§ **Work task**:
In the listing below, find the line containing "MeasurableSpace (((cmDatum L" and the line containing "BorelSpace (((cmDatum L". Repeat exactly those two lines and every line between them, nothing more.

§ **Dataset extract**:
include hw in
/-- **THE DICTIONARY AT ONE PLACE, ALL BINDERS EXPLICIT**: for the canonical family `mG₃`, a TYPE-2 vertex `N` with stabiliser `K₂` (membership statement `hKt`), a four-frame
family `f`, `α, β, z ∈ L_w¹` with `α ≠ β`, `α, β ≠ 1`, `Γ = frameElt σ_w f b α β` and `γ` with one-place matrix `z·Γ`:
`Φ(⟦γ⟧, 1_{K₂}; mG₃) = νG₃(K₂) · fixedVertexCount σ_w ϖ 2 Γ`. [cite: Kottwitz1986BaseChangeUnits, §1 pp. 240–241] [cite: Rogawski1990, §4.9 Prop. 4.9.1 (b) p. 55] [cite: Laumon1995, Lemma (5.3.2) p. 136] -/
theorem classOrbitalIntegral_indicator_eq_mul_fixedVertexCount_two (he : v.asIdeal.ramificationIdx' w.1.asIdeal ≠ 1)
    {ϖ : w.1.adicCompletion L} (hϖ : Valued.v ϖ = WithZero.exp (-1 : ℤ))
    [MeasurableSpace ((cmDatum L 3 (Matrix.of fun i j : Fin 3 => if i.val + j.val + 1 = 3 then (1 : L) else 0)).Local v)]
    [BorelSpace ((cmDatum L 3 (Matrix.of fun i j : Fin 3 => if i.val + j.val + 1 = 3 then (1 : L) else 0)).Local v)]
    [∀ γ : ((cmDatum L 3 (Matrix.of fun i j : Fin 3 => if i.val + j.val + 1 = 3 then (1 : L) else 0)).Local v),
      MeasurableSpace (((cmDatum L 3 (Matrix.of fun i j : Fin 3 => if i.val + j.val + 1 = 3 then (1 : L) else 0)).Local v) ⧸
        Subgroup.centralizer ({γ} : Set ((cmDatum L 3 (Matrix.of fun i j : Fin 3 => if i.val + j.val + 1 = 3 then (1 : L) else 0)).Local v)))]
    [∀ γ : ((cmDatum L 3 (Matrix.of fun i j : Fin 3 => if i.val + j.val + 1 = 3 then (1 : L) else 0)).Local v),
      BorelSpace (((cmDatum L 3 (Matrix.of fun i j : Fin 3 => if i.val + j.val + 1 = 3 then (1 : L) else 0)).Local v) ⧸
        Subgroup.centralizer ({γ} : Set ((cmDatum L 3 (Matrix.of fun i j : Fin 3 => if i.val + j.val + 1 = 3 then (1 : L) else 0)).Local v)))]
    (νG₃ : Measure ((cmDatum L 3 (Matrix.of fun i j : Fin 3 => if i.val + j.val + 1 = 3 then (1 : L) else 0)).Local v)) [νG₃.IsHaarMeasure] [νG₃.IsMulRightInvariant]
    {mG₃ : OrbitalMeasureFamily ((cmDatum L 3 (Matrix.of fun i j : Fin 3 => if i.val + j.val + 1 = 3 then (1 : L) else 0)).Local v)}
    (hcan : mG₃.IsCanonical (fun γ => IsRegularElt (γ.val : GL (Fin 3) (LocalRing L v))) νG₃)
    {N : Submodule 𝒪[w.1.adicCompletion L] (Fin 3 → w.1.adicCompletion L)}
    (hN : IsVertexLattice (galAdicCompletionMap (L := L) (IsCMField.complexConj L) hw) ϖ ((StdForm.antidiagonal 3).over (w.1.adicCompletion L)) 2 N)
    (Kt : Subgroup ((cmDatum L 3 (Matrix.of fun i j : Fin 3 => if i.val + j.val + 1 = 3 then (1 : L) else 0)).Local v))
    (hKt : ∀ u : ((cmDatum L 3 (Matrix.of fun i j : Fin 3 => if i.val + j.val + 1 = 3 then (1 : L) else 0)).Local v), u ∈ Kt ↔
      mapGL ((localNonsplitEquiv (IsCMField.complexConj L) (Matrix.of fun i j : Fin 3 => if i.val + j.val + 1 = 3 then (1 : L) else 0) (IsCMField.complexConj_ne_one L) w hw u :
        ↥(unitaryGroupOfForm (galAdicCompletionMap (L := L) (IsCMField.complexConj L) hw) (placeForm (Matrix.of fun i j : Fin 3 => if i.val + j.val + 1 = 3 then (1 : L) else 0) w.1))) :
        GL (Fin 3) (w.1.adicCompletion L)) N = N)
    {f : Fin 4 → Fin 3 → (Fin 3 → (w.1.adicCompletion L))} (hf : IsFourFrameFamily (galAdicCompletionMap (L := L) (IsCMField.complexConj L) hw) f)
    {α β z : w.1.adicCompletion L} (hα : α * (galAdicCompletionMap (L := L) (IsCMField.complexConj L) hw) α = 1)
    (hβ : β * (galAdicCompletionMap (L := L) (IsCMField.complexConj L) hw) β = 1) (hz : z * (galAdicCompletionMap (L := L) (IsCMField.complexConj L) hw) z = 1)
    (hαβ : α ≠ β) (hα1 : α ≠ 1) (hβ1 : β ≠ 1) (b : Fin 4) {Γ : GL (Fin 3) (w.1.adicCompletion L)}
    (hΓ : (Γ : Matrix (Fin 3) (Fin 3) (w.1.adicCompletion L)) = frameElt (galAdicCompletionMap (L := L) (IsCMField.complexConj L) hw) f b α β)
    (γ : (cmDatum L 3 (Matrix.of fun i j : Fin 3 => if i.val + j.val + 1 = 3 then (1 : L) else 0)).Local v)
    (hγ : ((((localNonsplitEquiv (IsCMField.complexConj L) (Matrix.of fun i j : Fin 3 => if i.val + j.val + 1 = 3 then (1 : L) else 0) (IsCMField.complexConj_ne_one L) w hw γ :
        ↥(unitaryGroupOfForm (galAdicCompletionMap (L := L) (IsCMField.complexConj L) hw) (placeForm (Matrix.of fun i j : Fin 3 => if i.val + j.val + 1 = 3 then (1 : L) else 0) w.1))) :
        GL (Fin 3) (w.1.adicCompletion L)) : Matrix (Fin 3) (Fin 3) (w.1.adicCompletion L))) = z • (Γ : Matrix (Fin 3) (Fin 3) (w.1.adicCompletion L))) :
    classOrbitalIntegral mG₃ (Set.indicator (Kt : Set ((cmDatum L 3 (Matrix.of fun i j : Fin 3 => if i.val + j.val + 1 = 3 then (1 : L) else 0)).Local v)) (fun _ => (1 : ℂ)))
        (ConjClasses.mk γ) =
      ((νG₃ Kt).toReal : ℂ) * (fixedVertexCount (galAdicCompletionMap (L := L) (IsCMField.complexConj L) hw) ϖ 2 Γ : ℂ) := by
  have hc1 : IsCMField.complexConj L ≠ 1 := IsCMField.complexConj_ne_one L
  have hpf : placeForm (Matrix.of fun i j : Fin 3 => if i.val + j.val + 1 = 3 then (1 : L) else 0) w.1 = (StdForm.antidiagonal 3).over (w.1.adicCompletion L) :=
    placeForm_antidiagThree_eq_over L w
  have hH : ((Matrix.of fun i j : Fin 3 => if i.val + j.val + 1 = 3 then (1 : L) else 0).map (cmConjRingHom L))ᵀ =
      Matrix.of fun i j : Fin 3 => if i.val + j.val + 1 = 3 then (1 : L) else 0 := antidiagOne_isHermitian L 3
  have hdet : (Matrix.of fun i j : Fin 3 => if i.val + j.val + 1 = 3 then (1 : L) else 0).det ≠ 0 := (isUnit_antidiagOne_det L 3).ne_zero
  have hvσ : ∀ a : w.1.adicCompletion L, Valued.v (galAdicCompletionMap (L := L) (IsCMField.complexConj L) hw a) = Valued.v a :=
    fun a => valued_galAdicCompletionMap (L := L) (IsCMField.complexConj L) hw a
  -- `K₂` is compact open
  obtain ⟨hKc, hKo⟩ := isCompact_and_isOpen_of_forall_mem_iff_mapGL_eq_two L w hw he hϖ hN Kt hKt
  -- the dictionary's homomorphism `ι = e` into `GL₃(L_w)`
  let ι : ((cmDatum L 3 (Matrix.of fun i j : Fin 3 => if i.val + j.val + 1 = 3 then (1 : L) else 0)).Local v) →* GL (Fin 3) (w.1.adicCompletion L) :=
    (Subgroup.subtype _).comp
      (localNonsplitEquiv (IsCMField.complexConj L) (Matrix.of fun i j : Fin 3 => if i.val + j.val + 1 = 3 then (1 : L) else 0) hc1 w hw).toMulEquiv.toMonoidHom
  have hιe : ∀ u, ι u = ((localNonsplitEquiv (IsCMField.complexConj L) (Matrix.of fun i j : Fin 3 => if i.val + j.val + 1 = 3 then (1 : L) else 0) hc1 w hw u :
      ↥(unitaryGroupOfForm (galAdicCompletionMap (L := L) (IsCMField.complexConj L) hw)
        (placeForm (Matrix.of fun i j : Fin 3 => if i.val + j.val + 1 = 3 then (1 : L) else 0) w.1))) : GL (Fin 3) (w.1.adicCompletion L)) := fun _ => rfl
  have hKt' : ∀ u, u ∈ Kt ↔ mapGL (ι u) N = N := fun u => by rw [hιe]; exact hKt u
  have htype : ∀ u, IsVertexLattice (galAdicCompletionMap (L := L) (IsCMField.complexConj L) hw) ϖ ((StdForm.antidiagonal 3).over (w.1.adicCompletion L)) 2
      (mapGL (ι u) N) := by
    intro u
    refine isVertexLattice_mapGL (galAdicCompletionMap (L := L) (IsCMField.complexConj L) hw) ϖ _ (ι u) ?_ hN
    rw [hιe, ← hpf]
    exact (localNonsplitEquiv (IsCMField.complexConj L) (Matrix.of fun i j : Fin 3 => if i.val + j.val + 1 = 3 then (1 : L) else 0) hc1 w hw u).2
  have htr : ∀ M : Submodule 𝒪[w.1.adicCompletion L] (Fin 3 → w.1.adicCompletion L),
      IsVertexLattice (galAdicCompletionMap (L := L) (IsCMField.complexConj L) hw) ϖ ((StdForm.antidiagonal 3).over (w.1.adicCompletion L)) 2 M →
        ∃ u, mapGL (ι u) N = M := by
    intro M hM
    obtain ⟨u₁, hu₁⟩ := exists_unitary_mapGL_eq_of_isVertexLattice_two_ramifiedCM L w hw he hϖ hN hM
    have hu₁' : (u₁ : GL (Fin 3) (w.1.adicCompletion L)) ∈ unitaryGroupOfForm (galAdicCompletionMap (L := L) (IsCMField.complexConj L) hw)
        (placeForm (Matrix.of fun i j : Fin 3 => if i.val + j.val + 1 = 3 then (1 : L) else 0) w.1) := by
      rw [hpf]; exact u₁.2
    refine ⟨(localNonsplitEquiv (IsCMField.complexConj L) (Matrix.of fun i j : Fin 3 => if i.val + j.val + 1 = 3 then (1 : L) else 0) hc1 w hw).symm
      ⟨(u₁ : GL (Fin 3) (w.1.adicCompletion L)), hu₁'⟩, ?_⟩
    rw [hιe, ContinuousMulEquiv.apply_symm_apply]
    exact hu₁
  -- `γ` is regular with compact centraliser (the `E_v`-eigenframe)
  obtain ⟨Q, u, hQ, hu, hu1⟩ := exists_eigenframe_localRing_of_coe_eq_smul_frameElt L w hw γ hf hα hβ hz hαβ hα1 hβ1 b hΓ hγ
  have hreg : IsRegularElt (γ.val : GL (Fin 3) (LocalRing L v)) :=
    isRegularElt_of_eigenframe L (Matrix.of fun i j : Fin 3 => if i.val + j.val + 1 = 3 then (1 : L) else 0) w hw γ hQ hu
  haveI : CompactSpace (Subgroup.centralizer ({γ} : Set ((cmDatum L 3 (Matrix.of fun i j : Fin 3 => if i.val + j.val + 1 = 3 then (1 : L) else 0)).Local v))) :=
    compactSpace_centralizer_of_eigenframe_of_smul_eq L w hw (Matrix.of fun i j : Fin 3 => if i.val + j.val + 1 = 3 then (1 : L) else 0) hH hdet γ hQ hu hu1
  -- the fixed-coset reading and the dictionary
  rw [classOrbitalIntegral_indicator_complex_local_eq_natCard_fixedBy_mul L 3 (Matrix.of fun i j : Fin 3 => if i.val + j.val + 1 = 3 then (1 : L) else 0) v νG₃ hH hdet
      hcan Kt hKo hKc γ hreg,
    natCard_fixedBy_quotient_eq_fixedVertexCount_of_coe_eq_smul ι N Kt (galAdicCompletionMap (L := L) (IsCMField.complexConj L) hw) ϖ 2 hvσ hKt' htype htr γ hz Γ
      (by rw [hιe]; exact hγ), mul_comm]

§ **Your solution**:
      MeasurableSpace (((cmDatum L 3 (Matrix.of fun i j : Fin 3 => if i.val + j.val + 1 = 3 then (1 : L) else 0)).Local v) ⧸
        Subgroup.centralizer ({γ} : Set ((cmDatum L 3 (Matrix.of fun i j : Fin 3 => if i.val + j.val + 1 = 3 then (1 : L) else 0)).Local v)))]
    [∀ γ : ((cmDatum L 3 (Matrix.of fun i j : Fin 3 => if i.val + j.val + 1 = 3 then (1 : L) else 0)).Local v),
      BorelSpace (((cmDatum L 3 (Matrix.of fun i j : Fin 3 => if i.val + j.val + 1 = 3 then (1 : L) else 0)).Local v) ⧸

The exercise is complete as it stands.